The EMMAH UMR's work focuses on the following scientific challenges:

• Characterising crops, resources (water and soil), climate and farming practices (particularly irrigation) throughout the region, using various sources of spatialised information such as remote sensing, environmental databases (soil, climate, topography) and administrative databases.
• Modelling the water requirements and water stress of crops (particularly perennial crops) across the whole of France, with a focus on developing crop models for perennial plants (particularly orchards). These models will have to take into account of agro-ecological practices (combined crops, biodiversity management, organic fertilisation management, etc.), stress/production relationships and represent water flows at the soil base in order to understand aquifer recharge.
• Developing strategies for adapting to global change on several scales (plot, territory) to cope with the pressures on water. In particular, work will be carried out on crop selection and practices to ensure efficient and shared use of irrigation water resources on a regional scale.
• Estimating the impact of cropping systems on groundwater recharge mechanisms.
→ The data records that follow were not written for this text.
import Literature.AnabelianGeometry.EtaleTheta.TemperedFrobenioidCnst
import Literature.AnabelianGeometry.EtaleTheta.TemperedFrobenioidToy
import Literature.AlgebraicGeometry.Frobenioids.ModelFrobenioidAutAction
import HarnessLib

/-!
# [EtTh] Theorem 3.7 (iii) — "the natural action of `Aut_C(A)` on `O^▷(A)`, `O^×(A)` factors through
# `Aut_{D^cnst}(A^cnst)`, faithfully for `Λ ∈ {ℤ, ℚ}`" — PROVED at the instantiated facade, modulo the
# Prop 3.4 (ii) naturality clauses

Proof-only companion (theorems only, no definitions) of `TemperedFrobenioidCnst.lean` (abc-iut-L2-t3,
owner) in the series `Discharge/Sec3Thm37*.lean`.  S. Mochizuki, *The étale theta function …*, Publ. RIMS
**45** (2009) [EtTh], §3, Theorem 3.7 (iii), pp. 79–80 = PDF pp. 305–306 of
`paper:doi-10-2977-prims-1234361159` [cite: MochizukiEtTh2009, Thm 3.7 (iii) p.79]:

> "(iii) Let `A ∈ Ob(C)`; `A_D := Base(A) ∈ Ob(D)`. Write `A^cnst ∈ Ob(D^cnst)` for the image of `A_D`
> in `D^cnst` [cf. the discussion preceding Definition 3.3]. Then the natural action of `Aut_C(A)` on
> `O^▷(A)` and `O^×(A)` factors through `Aut_{D^cnst}(A^cnst)`. If, moreover, `Λ ∈ {ℤ, ℚ}`, then this
> factorization determines a faithful action of the image of `Aut_C(A)` in `Aut_{D^cnst}(A^cnst)` on
> `O^▷(A)`, `O^×(A)`."  Proof (p.80): "Assertion (iii) follows immediately from Proposition 3.4, (ii)."

In the tree: the tempered Frobenioid IS the model Frobenioid of [FrdI] Thm. 5.2 (i) of the data
`(D, Φ, B, B → Φ^gp)` (`TemperedFrobenioid.category`), so a base-identity linear endomorphism is a
quadruple `f = (1, id, Div f, u_f)` with `u_f = (b, ξ) ∈ B(A_D) = B₀^Λ(Y_A) ×_{(Φ^{ℝ-log})^gp} Φ(A_D)^gp`,
`ξ = Div_B(u_f) = [Div f]`, and its conjugate by `α ∈ Aut_C(A)` is
`(1, id, Base(α⁻¹)^*Div f, Base(α⁻¹)^*u_f)` (`ModelFrobenioid.div_conj'`, `unit_conj'`, abc-iut-L1; the
Frobenioid-side half `Discharge/Sec3Thm37AutAction.lean`, abc-iut-w4-d103).  The function component `b`
has EFFECTIVE divisor `[Div f] ∈ Φ(A_D) ⊆ Φ₀^ℝ(Y_A)`, so by Prop. 3.4 (ii) it is a constant
(`Prop34Cnst.mem_FΛ_of_divΛ_eq_of`: `b ∈ F₀^Λ(Y_A) ≅ (O_L^▷)^Λ`), on which — and on whose log-divisor —
the pull-back action of `Aut_D(A_D) → Aut_{D₀}(Y_A)` is the action of the image in
`Aut_{D^cnst}(A^cnst)` (`Prop34Cnst.BΛ_map_eq_of_cnst_map_eq`, `ΦR_map_eq_of_cnst_map_eq`): first clause.
Second clause: every `b ∈ Ker(B₀^Λ(Y_A) → (Φ₀^ℝ)^gp)` is the function component of the unit
`(1, id, 0, (b, 0)) ∈ O^×(A)` (`ModelFrobenioid.unitAut`), so automorphisms conjugating `O^×(A)`
identically act identically on that kernel `≅ (O_L^×)^Λ`, hence (`Λ ∈ {ℤ, ℚ}`,
`Prop34Cnst.cnst_map_eq_of_BΛ_map_eq`) have the same image in `Aut_{D^cnst}(A^cnst)`.

* `autActionFactorsThrough_of_prop34Cnst` / `autActionFaithful_of_prop34Cnst` — the two clauses as the
  real predicates `FrobenioidFacade.AutActionFactorsThrough` / `AutActionFaithful` over
  `K = (D → D₀) ⋙ cnst`;
* **`thm37_iii_withCnst`** — abc-iut-L2-t3's named `Prop` `TemperedFrobenioid.Thm37_iii` HOLDS at the
  instantiated facade `F.withCnst ((D → D₀) ⋙ cnst)` for EVERY facade `F` and every tempered Frobenioid
  whose Def. 3.6 (i) data satisfy `Prop34Cnst` (no `IsFrobenioid` / `hBmon` / divisoriality input);
* `autActionFactorsThrough_id` — over `K = 𝟭 D` the first predicate is the landed Frobenioid-side half
  (consistency of the instantiation with sub-DAG row (iii)/L09);
* `Toy.prop34Cnst` — the hypothesis structure holds on the toy inhabitant of the interface stack
  (joint satisfiability), whence `Toy.thm37_iii`.
Cell bookkeeping: closes SUBDAG-EtTh-Thm37 rows (iii)/L10 `BaseActionThroughCnst`, (iii)/L11 `FaithfulZQ`
modulo the interface hypothesis `Prop34Cnst` (GAP-LEDGER G-w5d164-1).  HONEST FRAMING: refereed pre-IUT
material; nothing here bears on [IUTchIII] Cor. 3.12; no statement of the paper is strengthened.
-/

namespace Literature.AnabelianGeometry.EtaleTheta

open CategoryTheory Opposite Literature.AlgebraicGeometry.Frobenioids

universe u₀ v₀ u₁ v₁ u v w

/-! ### Two corollaries of the hypothesis structure -/

namespace RealifiedDivisorMonoids.Prop34Cnst

variable {D₀ : Type u₀} [Category.{v₀} D₀] {V : FrdIMonoidStub.{w}}
  {T : RealifiedDivisorMonoids (D₀ := D₀) V} {Dcnst : Type u₁} [Category.{v₁} Dcnst]
  {cnst : D₀ ⥤ Dcnst}

/-- Isomorphism 1 in particular: `Ker(B₀^Λ(Y) → (Φ₀^ℝ)^gp(Y)) ⊆ F₀^Λ(Y)` ("`O_L^× ⥲ Ker(…) ⊆ B₀`",
with `O_L^× ⊆ L^× = F₀`). [cite: MochizukiEtTh2009, Prop 3.4 (ii) p.74] -/
theorem mem_FΛ_of_divΛ_eq_one (P : T.Prop34Cnst cnst) (Y : D₀ᵒᵖ) {b : T.BΛ.obj Y}
    (hb : T.divΛ Y b = 1) : b ∈ T.FΛ Y :=
  P.mem_FΛ_of_divΛ_eq_of Y b 1 (by rw [hb, map_one])

/-- The pull-back action on the kernel `Ker(B₀^Λ(Y) → (Φ₀^ℝ)^gp(Y)) ≅ (O_L^×)^Λ` factors through
`D₀ → D^cnst`. [cite: MochizukiEtTh2009, Prop 3.4 (ii) p.74] -/
theorem BΛ_map_eq_of_divΛ_eq_one (P : T.Prop34Cnst cnst) {Y Y' : D₀} {g g' : Y ⟶ Y'}
    (h : cnst.map g = cnst.map g') {b : T.BΛ.obj (op Y')} (hb : T.divΛ (op Y') b = 1) :
    (T.BΛ.map g.op).hom b = (T.BΛ.map g'.op).hom b :=
  P.BΛ_map_eq_of_cnst_map_eq g g' h b (P.mem_FΛ_of_divΛ_eq_one (op Y') hb)

end RealifiedDivisorMonoids.Prop34Cnst

namespace TemperedFrobenioid

variable {D₀ : Type u₀} [Category.{v₀} D₀] {V : FrdIMonoidStub.{w}}
  {T : RealifiedDivisorMonoids (D₀ := D₀) V} {D : Type u} [Category.{v} D]
  {VD : FrdICatStub.{u, v, w} D} (C₀ : TemperedFrobenioid T D VD)
  {Dcnst : Type u₁} [Category.{v₁} Dcnst] {cnst : D₀ ⥤ Dcnst}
Theme 5 focuses on water dynamics in underground hydrosystems and their interactions with surface flows. As the world's largest freshwater reserve, groundwater plays a central role in maintaining ecosystems and helping mankind adapt to global change. The strategic importance of groundwater for water supply is intensifying as climate extremes (droughts and floods) increase rainfall variability and surface runoff while limiting water infiltration into aquifers. The increasing pressure on groundwater resources is a major scientific, environmental and societal challenge, but innovative solutions for the sustainable management of these vital reserves will not be possible without an improved understanding of the structure and functioning of underground hydrosystems and their recharge mechanisms.

The scientific challenges that structure the theme are:

• How can we improve the characterisation and understanding of recharge processes in underground hydrosystems? Soil and associated ecosystems play a key role in the partitioning of water flows between runoff, recharge and evapotranspiration. We are seeking to understand how the properties of ecosystems, their management and changes in rainfall patterns influence this partitioning. From a methodological point of view, our developments are based on in situ instrumental development, tracing (isotopic and geochemical), geophysics and remote sensing.
• What is the internal functioning of underground hydrosystems? This requires first of all characterising and modelling the geological structure of aquifers and then assessing their operating properties: spatio-temporal distributions of water stocks (inert - active), water-rock interactions, changes in the matrix, changes in hydrodynamic parameters, and distribution of water residence times.
• Modelling underground hydrosystems: To synthesise the data and produce simulation tools, we are developing hydrodynamic models that take into account the specific characteristics of the different types of aquifer (porous, fractured, karstified) and interactions with surface flows. The parameterisation and evaluation of these models is an important part of our work, with the aim of better constraining the system through knowledge of boundary conditions (recharge, groundwater-river exchanges) or tracing.